### Records for processing
::::

import Literature.NumberTheory.Automorphic.ArchHeckeTestVectorGammaGL2
import Literature.NumberTheory.Automorphic.ArchUnitarityBoundsGL2Complex
import Literature.NumberTheory.Automorphic.ArchUnitarityBoundsGL2RealWeightOne
import HarnessLib

/-!
# The tagged archimedean test vector of `GL₂(K_∞)` with its unitarity data
# (Jacquet–Langlands (1970), Thm. 5.15, 6.4, proof of Thm. 11.1; Humphries–Jo (2024), Thm. 5.6)

Topic `NumberTheory/Automorphic`; namespace `Literature.NumberTheory.Automorphic`. Theorems only (no
definition, no named fact, no instance). The test-vector input (R3) of the Humphries–Jo route to
`HumphriesJo2024_archRankinSelberg_testVector 2 K`: `exists_taggedTestVector_unitarityData` packages, for an
irreducible unitary `τ` of `GL₂(K_∞)` with a non-zero continuous Whittaker functional, the Hecke test vector of
`ArchHeckeTestVectorConstructionGL2` / `ArchHeckeTestVectorGammaGL2` — a non-zero `K_∞`-finite Gårding vector `e`
tagged at every place, whose Kirillov function factors as `C ∏_w S_{t_w}` (`C ≠ 0`) — TOGETHER WITH the central
scalars of the places and the unitarity bounds on the parameters of its tags, in the refined form consumed by the
Gamma bookkeeping `rsGammaProduct_archRankinSelberg_tagged₂` (`ArchRankinSelbergGammaTaggedGL2`):

* real places (`ArchUnitarityBoundsGL2Real`, `…WeightOne`): `re μ_w = 0`; `discPlus k`: `k ≥ 1`; `weightOneSym κ`:
  `re κ = 0` (the inner weight-one vector is non-zero); `weightZero`: `|im ν| < ½` (`e` itself is `K_∞`-finite);
  `weightZeroX`: `|im ν| ≤ ½` (the inner weight-zero vector is non-zero);
* complex places (`ArchUnitarityBoundsGL2Complex`): `re μ₁ = re μ₂ = 0`; `|im ν^a|, |im ν^h| ≤ m/2 + 1` (the inner
  highest vector `y` is non-zero; `|im ν^h| = |im ν^a|`); `holPow b`: strict (`b = 0`: `y = e`; `b ≥ 1`:
  `τ^h(E₀₁) y ≠ 0`); `antiPowLowest 0`: strict (`y = c · τ(R_w⁻¹) e` by the Weyl datum, a `K_∞`-translate of `e`,
  `R_w = exp((π/2)(E₀₁-E₁₀) ⊗ c_w) ∈ K_∞`); `string j`: `im ν^a = m/2` (`exists_string_relation`,
  `im_besselParamC_eq_half_of_string`) and `j ≤ m`.

Since the pair `(e, e')` of such vectors for `τ, τ'` needs NO matching (every real tag is `δ_w`-even, every
complex tag satisfies the torus condition `it + μ₂ = 0`), the same vector serves `τ` whatever the partner.

## References

* H. Jacquet, R. P. Langlands, *Automorphic Forms on GL(2)*, LNM 114 (1970), §5 Thm. 5.13–5.15, §6
  Thm. 6.2–6.4, §11 [JacquetLanglands1970].
* P. Humphries, Y. Jo, *Test vectors for archimedean period integrals*, Publ. Mat. 68 (2024), Thm. 5.6
  [HumphriesJo2024].
* A. W. Knapp, *Representation Theory of Semisimple Groups* (1986), Ch. XVI §1 [Knapp1986].
-/

noncomputable section

open MeasureTheory Measure NumberField NumberField.InfinitePlace NumberField.mixedEmbedding IsDedekindDomain Set Filter
open scoped MatrixGroups Topology Classical InnerProductSpace ComplexConjugate

namespace Literature.NumberTheory.Automorphic

-- as in `ArchGardingWhittaker`
set_option backward.isDefEq.respectTransparency false

variable {K : Type} [Field K] [NumberField K] {hcpt : isCompact_glFiniteIntegralLevel 2 K}
  {E : Type*} [NormedAddCommGroup E] [InnerProductSpace ℂ E] [CompleteSpace E]
  {τ : ContRepresentation ℂ (AutomorphyDatum.gl 2 K hcpt).arch.carrier E}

::::

### Your instructions
Whenever a line in the entries above includes the word "vectors", pull that line out.

### Task answer
Since the pair `(e, e')` of such vectors for `τ, τ'` needs NO matching (every real tag is `δ_w`-even, every
* P. Humphries, Y. Jo, *Test vectors for archimedean period integrals*, Publ. Mat. 68 (2024), Thm. 5.6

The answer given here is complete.